▶ [Supplied records]
============
/-! ## Sums of algebraic additive maps -/

/-- **The sum of two algebraic additive maps is zero or algebraic.** This is the argument of
`Isogeny.add_toAddMonoidHom_eq_zero_or_isAlgebraicOn` (`IsogenyHomProofs`), which uses only the
algebraicity and additivity of the two maps, for additive maps `f, g : E(K̄) → E'(K̄)` that need
not be defined over `K`: if `x(fP) ≠ x(gP)` off a finite set, the chord formula exhibits `f + g`
as a rational map; otherwise `x(fP) = x(gP)` at infinitely many hence (finitely many zeros) at
all good `P`, so `fP = ±gP`; comparing `y`-coordinates, `f = -g` off a finite set (so
`f + g = 0`) or `f = g`, and then `f + f` is given by the tangent formula off the points with
`fP ∈ E'[2]`, unless those are infinitely many, when `2fP = O` generically and `f + f = 0`.
Silverman, *AEC*, III.§4 ("(III.3.6) implies that `φ + ψ` is a morphism"), III.2.3.
[cite: SilvermanAEC2009, III.§4 (Hom(E₁, E₂) is a group)] -/
theorem add_eq_zero_or_isAlgebraicOn [W.IsElliptic] {f g : W.geomPoints →+ W'.geomPoints}
    (hf : IsAlgebraicOn W W' f) (hg : IsAlgebraicOn W W' g) :
    f + g = 0 ∨ IsAlgebraicOn W W' ⇑(f + g) := by
  obtain ⟨P₁, Q₁, P₂, Q₂, hSφ⟩ := hf
  obtain ⟨P₁', Q₁', P₂', Q₂', hSψ⟩ := hg
  set S : Set W.geomPoints := {P | ¬AgreesWithRationalMapAt W W' P₁ Q₁ P₂ Q₂ f P} ∪
    {P | ¬AgreesWithRationalMapAt W W' P₁' Q₁' P₂' Q₂' g P} with hS_def
  have hS : S.Finite := hSφ.union hSψ
  have hgood : ∀ P ∉ S, AgreesWithRationalMapAt W W' P₁ Q₁ P₂ Q₂ f P ∧
      AgreesWithRationalMapAt W W' P₁' Q₁' P₂' Q₂' g P := fun P hP ↦ by
    simp only [hS_def, Set.mem_union, Set.mem_setOf_eq, not_or, not_not] at hP
    exact hP
  have hne0 : ∀ P ∉ S, P ≠ 0 := fun P hP ↦ (agreesWithRationalMapAt_iff.mp (hgood P hP).1).1
  -- from an infinite zero set off `S` to vanishing at all `P ∉ S`
  have hall : ∀ q : MvPolynomial (Fin 2) (AlgebraicClosure K),
      ¬{P | P ∉ S ∧ MvPolynomial.eval (xy P) q = 0}.Finite →
        ∀ P ∉ S, MvPolynomial.eval (xy P) q = 0 := fun q hq P hP ↦
    eval_xy_eq_zero_of_infinite (Set.Infinite.mono (fun Q hQ ↦ ⟨hne0 Q hQ.1, hQ.2⟩) hq) (hne0 P hP)
  -- the finite bad sets of the chord / tangent lemmas
  have hbad : ∀ q : MvPolynomial (Fin 2) (AlgebraicClosure K),
      {P | P ∉ S ∧ MvPolynomial.eval (xy P) q = 0}.Finite →
        {P : W.geomPoints | ¬(AgreesWithRationalMapAt W W' P₁ Q₁ P₂ Q₂ f P ∧
          AgreesWithRationalMapAt W W' P₁' Q₁' P₂' Q₂' g P ∧
          MvPolynomial.eval (xy P) q ≠ 0)}.Finite := fun q hq ↦ by
    refine (hS.union hq).subset fun P hP ↦ ?_
    by_cases hPS : P ∈ S
    · exact Or.inl hPS
    · refine Or.inr ⟨hPS, ?_⟩
      by_contra hne
      exact hP ⟨(hgood P hPS).1, (hgood P hPS).2, hne⟩
  by_cases hZ : {P | P ∉ S ∧ MvPolynomial.eval (xy P) (P₁ * Q₁' - P₁' * Q₁) = 0}.Finite
  · -- Case 1: the chord formula off a finite set
    exact Or.inr (isAlgebraicOn_add_of_finite (hbad _ hZ))
  -- Case 2: `x(f P) = x(g P)` for all `P ∉ S`
  have hx := hall _ hZ
  have hdec : ∀ P ∉ S, ∃ (x₁ y₁ y₂ : AlgebraicClosure K)
      (h₁ : (W'.baseChange (AlgebraicClosure K)).toAffine.Nonsingular x₁ y₁)
      (h₂ : (W'.baseChange (AlgebraicClosure K)).toAffine.Nonsingular x₁ y₂),
      f P = (Affine.Point.some x₁ y₁ h₁ : W'.geomPoints) ∧
      g P = (Affine.Point.some x₁ y₂ h₂ : W'.geomPoints) ∧
      RatFrac.HasValue ⟨P₁, Q₁⟩ (xy P) x₁ ∧ RatFrac.HasValue ⟨P₂, Q₂⟩ (xy P) y₁ ∧
      RatFrac.HasValue ⟨P₂', Q₂'⟩ (xy P) y₂ := by
    intro P hPS
    obtain ⟨hAφ, hAψ⟩ := hgood P hPS
    obtain ⟨hP0, x₁, y₁, h₁, hf, hx₁, hy₁⟩ := hAφ.exists_hasValue
    obtain ⟨-, x₂, y₂, h₂, hg, hx₂, hy₂⟩ := hAψ.exists_hasValue
    have hxx : x₁ = x₂ := by
      have e := hx P hPS
      have e1 := hx₁.2; have e2 := hx₂.2; simp only at e1 e2
      simp only [map_sub, map_mul, e1, e2] at e
      have h3 : (x₁ - x₂) * (MvPolynomial.eval (xy P) Q₁ * MvPolynomial.eval (xy P) Q₁') = 0 := by
        linear_combination e
      exact sub_eq_zero.mp ((mul_eq_zero.mp h3).resolve_right (mul_ne_zero hx₁.1 hx₂.1))
    subst hxx
    exact ⟨x₁, y₁, y₂, h₁, h₂, hf, hg, hx₁, hy₁, hy₂⟩
  by_cases hZ₂ : {P | P ∉ S ∧ MvPolynomial.eval (xy P) (P₂ * Q₂' - P₂' * Q₂) = 0}.Finite
  · -- `f P = -g P` off the finite set `S ∪ Z₂`, so `f + g = 0`
    refine Or.inl (Literature.NumberTheory.EllipticCurves.AddMonoidHom.eq_of_eqOn_compl_finite (hS.union hZ₂) fun P hP ↦ ?_)
    simp only [Set.mem_union, Set.mem_setOf_eq, not_or, not_and] at hP
    obtain ⟨hPS, hP2⟩ := hP
    obtain ⟨x₁, y₁, y₂, h₁, h₂, hf, hg, hx₁, hy₁, hy₂⟩ := hdec P hPS
    have hyy : y₁ ≠ y₂ := by
      intro he
      apply hP2 hPS
      have e1 := hy₁.2; have e2 := hy₂.2; simp only at e1 e2
      simp only [map_sub, map_mul, e1, e2, he]
      ring
    have hneg : y₁ = (W'.baseChange (AlgebraicClosure K)).toAffine.negY x₁ y₂ :=
      (Affine.Y_eq_of_X_eq h₁.1 h₂.1 rfl).resolve_left hyy
    rw [AddMonoidHom.add_apply, AddMonoidHom.zero_apply, hf, hg]
    exact Affine.Point.add_of_Y_eq rfl hneg
  -- `f = g` off `S`, hence everywhere
  have hy := hall _ hZ₂
  have heq : f = g := by
    refine Literature.NumberTheory.EllipticCurves.AddMonoidHom.eq_of_eqOn_compl_finite hS fun P hPS ↦ ?_
    obtain ⟨x₁, y₁, y₂, h₁, h₂, hf, hg, hx₁, hy₁, hy₂⟩ := hdec P hPS
    have hyy : y₁ = y₂ := by
      have e := hy P hPS
      have e1 := hy₁.2; have e2 := hy₂.2; simp only at e1 e2
      simp only [map_sub, map_mul, e1, e2] at e
      have h3 : (y₁ - y₂) * (MvPolynomial.eval (xy P) Q₂ * MvPolynomial.eval (xy P) Q₂') = 0 := by
        linear_combination e
      exact sub_eq_zero.mp ((mul_eq_zero.mp h3).resolve_right (mul_ne_zero hy₁.1 hy₂.1))
    subst hyy
    rw [hf, hg]
  rw [← heq]
  -- doubling: tangent formula off the points with `f P ∈ E'[2]`
  set gd : MvPolynomial (Fin 2) (AlgebraicClosure K) := 2 * P₂ * Q₁ +
    MvPolynomial.C ((W'.baseChange (AlgebraicClosure K)).a₁) * P₁ * Q₂ +
    MvPolynomial.C ((W'.baseChange (AlgebraicClosure K)).a₃) * Q₁ * Q₂ with hgd
  by_cases hZ₃ : {P | P ∉ S ∧ MvPolynomial.eval (xy P) gd = 0}.Finite
  · refine Or.inr (isAlgebraicOn_two_mul_of_finite (P₁ := P₁) (Q₁ := Q₁) (P₂ := P₂) (Q₂ := Q₂)
      ((hbad gd hZ₃).subset fun P hP hP' ↦ hP ⟨hP'.1, hP'.2.2⟩))
  -- `2 f P = O` off `S`, so `f + f = 0`
  have hd := hall _ hZ₃
  refine Or.inl (Literature.NumberTheory.EllipticCurves.AddMonoidHom.eq_of_eqOn_compl_finite hS fun P hPS ↦ ?_)
  obtain ⟨x₁, y₁, y₂, h₁, h₂, hf, -, hx₁, hy₁, -⟩ := hdec P hPS
  have hyy : y₁ = (W'.baseChange (AlgebraicClosure K)).toAffine.negY x₁ y₁ := by
    have e := hd P hPS
    have e1 := hx₁.2; have e2 := hy₁.2; simp only at e1 e2
    simp only [hgd, map_add, map_mul, MvPolynomial.eval_C, e1, e2, map_ofNat] at e
    have h3 : (2 * y₁ + (W'.baseChange (AlgebraicClosure K)).a₁ * x₁ +
        (W'.baseChange (AlgebraicClosure K)).a₃) *
        (MvPolynomial.eval (xy P) Q₁ * MvPolynomial.eval (xy P) Q₂) = 0 := by
      linear_combination e
    have h4 := (mul_eq_zero.mp h3).resolve_right (mul_ne_zero hx₁.1 hy₁.1)
    simp only [Affine.negY]
    linear_combination h4
  rw [AddMonoidHom.add_apply, AddMonoidHom.zero_apply, hf]
  exact Affine.Point.add_self_of_Y_eq hyy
============
▶ [Problem to solve]
Read the records above. Show each line that has the string "obtain".

▶ [Output below]
  obtain ⟨P₁, Q₁, P₂, Q₂, hSφ⟩ := hf
  obtain ⟨P₁', Q₁', P₂', Q₂', hSψ⟩ := hg
    obtain ⟨hAφ, hAψ⟩ := hgood P hPS
    obtain ⟨hP0, x₁, y₁, h₁, hf, hx₁, hy₁⟩ := hAφ.exists_hasValue
    obtain ⟨-, x₂, y₂, h₂, hg, hx₂, hy₂⟩ := hAψ.exists_hasValue
    obtain ⟨hPS, hP2⟩ := hP
    obtain ⟨x₁, y₁, y₂, h₁, h₂, hf, hg, hx₁, hy₁, hy₂⟩ := hdec P hPS
    obtain ⟨x₁, y₁, y₂, h₁, h₂, hf, hg, hx₁, hy₁, hy₂⟩ := hdec P hPS
  obtain ⟨x₁, y₁, y₂, h₁, h₂, hf, -, hx₁, hy₁, -⟩ := hdec P hPS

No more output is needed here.